Congressman Ron Paul, Pastor John Stoos: re: USA Economy

“Therefore I exhort first of all that supplications, prayers, intercessions, and giving of thanks be made for all men, for kings and all who are in authority, that we may lead a quiet and peaceable life in all godliness and reverence.  For this is good and acceptable in the sight of God our Savior, who desires all men to be saved and to come to the knowledge of the truth.”  I Timothy 2:1-4

 “It’s the same destructive strategy that government tried during the Great Depression: prop up prices at all costs. The Depression went on for over a decade. On the other hand, when liquidation was allowed to occur in the equally devastating downturn of 1921, the economy recovered within less than a year….   The only thing we learn from history, I am afraid, is that we do not learn from history.” 
Congressman Ron Paul commenting on the current bail out plan

It is not often that the President of our county and his Treasury Secretary go on national TV to tell us that the economy will crater if immediate action is not taken by the Congress.  Along with that in the midst of a long week of negotiations we had the largest bank failure in the history of our country with the demise of Washington Mutual.

Obviously this has gotten everyone’s attention and folks are asking what I think.  I have two thoughts:

First it should remind us of the importance of Paul’s admonition to pray for our civil leaders:  And please note we do not pray for them so we can have secure bank accounts, but rather so we have quiet and peaceable lives that allow the work of the Gospel to go forward.  It is because of such passion for the Gospel that America has been greatly blessed and if we lose sight of that passion we will see God’s hand of blessing removed as well.  That is the first and foremost responsibility of God’s people and we need to be on our knees!

Second we should be able to address what is going on and to wisely discuss these important matters.  I  learned a long time ago that if someone else says something well, then it is best to just pass along what they said which I have done below.  Congressman Ron Paul ran in the Republican primary earlier this year and his “single-issue” of that campaign was pointing out the fundamental problems we had with our economic system.  He was roundly ignored except when someone in the media thought it would be “cute” to talk about the gold standard and set up an interview.  Congressman Paul used almost all these interviews to make the case that what we see today was just around the corner if Washington did not fundamentally change the way they were running things.  Well, the primaries came just a little too early because suddenly Congressman Paul’s big issue is now front and center so I am passing along his thoughts on what has happened and what should be done.

As I write this the “bailout plan” is stalled and so it is very important that we keep all these official in our prayers this weekend.  Whatever action is taken, there are going to be some rough days ahead and we as Christians should approach them as the faithful Church always has:  We should see opportunities to trust God, to minister to those in need and to share the Gospel!
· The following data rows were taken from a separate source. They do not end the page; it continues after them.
/-- **Local constancy off a finite set** (van den Dries Ch. 1 (3.2) for `ℚ`-semialgebraic subsets of the line). -/
theorem exists_finite_locallyConst {E : Set (Fin 1 → ℝ)} (hE : IsSemialgebraic ℚ E) :
    ∃ F : Set ℝ, F.Finite ∧ ∀ x ∉ F, ∃ a b : ℝ, a < x ∧ x < b ∧
      (Ioo a b ⊆ (fun r : ℝ => fun _ : Fin 1 => r) ⁻¹' E ∨ Ioo a b ⊆ ((fun r : ℝ => fun _ : Fin 1 => r) ⁻¹' E)ᶜ) := by
  induction hE using BooleanSubalgebra.closure_bot_sup_induction with
  | mem t ht =>
    rcases ht with ⟨p, rfl⟩ | ⟨p, rfl⟩
    · obtain ⟨q, hq⟩ := exists_polynomial_aeval_eq p
      by_cases hq0 : q = 0
      · refine ⟨∅, finite_empty, fun x _ => ⟨x - 1, x + 1, by linarith, by linarith, Or.inl fun y _ => ?_⟩⟩
        show MvPolynomial.aeval (fun _ : Fin 1 => y) p = 0
        rw [hq, hq0, Polynomial.eval_zero]
      · refine ⟨{x | q.IsRoot x}, Polynomial.finite_setOf_isRoot hq0, fun x hx => ?_⟩
        have hx' : q.eval x ≠ 0 := hx
        obtain ⟨ε, hε, hball⟩ := Metric.isOpen_iff.1 (isOpen_ne_fun q.continuous continuous_const) x hx'
        refine ⟨x - ε, x + ε, by linarith, by linarith, Or.inr fun y hy hyE => ?_⟩
        have hyq : q.eval y ≠ 0 :=
          hball (by rw [Metric.mem_ball, Real.dist_eq, abs_lt]; constructor <;> linarith [hy.1, hy.2])
        apply hyq
        have : MvPolynomial.aeval (fun _ : Fin 1 => y) p = 0 := hyE
        rwa [hq] at this
    · obtain ⟨q, hq⟩ := exists_polynomial_aeval_eq p
      by_cases hq0 : q = 0
      · refine ⟨∅, finite_empty, fun x _ => ⟨x - 1, x + 1, by linarith, by linarith, Or.inr fun y _ hyE => ?_⟩⟩
        have : 0 < MvPolynomial.aeval (fun _ : Fin 1 => y) p := hyE
        rw [hq, hq0, Polynomial.eval_zero] at this
        exact lt_irrefl _ this
      · refine ⟨{x | q.IsRoot x}, Polynomial.finite_setOf_isRoot hq0, fun x hx => ?_⟩
        have hx' : q.eval x ≠ 0 := hx
        rcases lt_or_gt_of_ne hx' with hneg | hpos
        · obtain ⟨ε, hε, hball⟩ := Metric.isOpen_iff.1 (isOpen_lt q.continuous continuous_const) x hneg
          refine ⟨x - ε, x + ε, by linarith, by linarith, Or.inr fun y hy hyE => ?_⟩
          have hyq : q.eval y < 0 :=
            hball (by rw [Metric.mem_ball, Real.dist_eq, abs_lt]; constructor <;> linarith [hy.1, hy.2])
          have : 0 < MvPolynomial.aeval (fun _ : Fin 1 => y) p := hyE
          rw [hq] at this
          exact lt_irrefl _ (hyq.trans this)
        · obtain ⟨ε, hε, hball⟩ := Metric.isOpen_iff.1 (isOpen_lt continuous_const q.continuous) x hpos
          refine ⟨x - ε, x + ε, by linarith, by linarith, Or.inl fun y hy => ?_⟩
          have hyq : 0 < q.eval y :=
            hball (by rw [Metric.mem_ball, Real.dist_eq, abs_lt]; constructor <;> linarith [hy.1, hy.2])
          show 0 < MvPolynomial.aeval (fun _ : Fin 1 => y) p
          rw [hq]
          exact hyq
  | bot =>
    exact ⟨∅, finite_empty, fun x _ => ⟨x - 1, x + 1, by linarith, by linarith, Or.inr fun y _ h => h⟩⟩
  | sup s _ t _ ihs iht =>
    obtain ⟨F, hF, hs⟩ := ihs
    obtain ⟨G, hG, ht⟩ := iht
    refine ⟨F ∪ G, hF.union hG, fun x hx => ?_⟩
    rw [mem_union, not_or] at hx
    obtain ⟨a, b, ha, hb, h1⟩ := hs x hx.1
    obtain ⟨a', b', ha', hb', h2⟩ := ht x hx.2
    refine ⟨max a a', min b b', max_lt ha ha', lt_min hb hb', ?_⟩
    have sub1 : Ioo (max a a') (min b b') ⊆ Ioo a b :=
      Ioo_subset_Ioo (le_max_left _ _) (min_le_left _ _)
    have sub2 : Ioo (max a a') (min b b') ⊆ Ioo a' b' :=
      Ioo_subset_Ioo (le_max_right _ _) (min_le_right _ _)
    rcases h1 with h1 | h1
    · exact Or.inl fun y hy => Or.inl (h1 (sub1 hy))
    · rcases h2 with h2 | h2
      · exact Or.inl fun y hy => Or.inr (h2 (sub2 hy))
      · refine Or.inr fun y hy hy' => ?_
        rcases hy' with hy' | hy'
        · exact h1 (sub1 hy) hy'
        · exact h2 (sub2 hy) hy'
  | compl s _ ih =>
    obtain ⟨F, hF, hs⟩ := ih
    refine ⟨F, hF, fun x hx => ?_⟩
    obtain ⟨a, b, ha, hb, h⟩ := hs x hx
    refine ⟨a, b, ha, hb, ?_⟩
    rcases h with h | h
    · exact Or.inr fun y hy hy' => hy' (h hy)
    · exact Or.inl fun y hy => h hy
We learned from Pastor Wilkins at family camp that when ravaging plagues sweep through the Roman cities causing healthy citizens, including the doctors, to flee it was the Christians who went INTO those same cities to minister to the sick. Thus the Roman Empire has joined many others in the dust bin of history, but the Kingdom of God continues to advance!

No matter how ominous the economic storm clouds may appear we must remember that we serve a God who owns the cattle on a thousand hills and that He loves His covenant people.  

In the Lamb,
John Stoos

The Austrian School and the Meltdown by Ron Paul by Ron Paul 
The financial meltdown the economists of the Austrian School predicted has arrived. We are in this crisis because of an excess of artificially created credit at the hands of the Federal Reserve System. The solution being proposed? More artificial credit by the Federal Reserve. No liquidation of bad debt and malinvestment is to be allowed. By doing more of the same, we will only continue and intensify the distortions in our economy – all the capital misallocation, all the malinvestment – and prevent the market’s attempt to re-establish rational pricing of houses and other assets.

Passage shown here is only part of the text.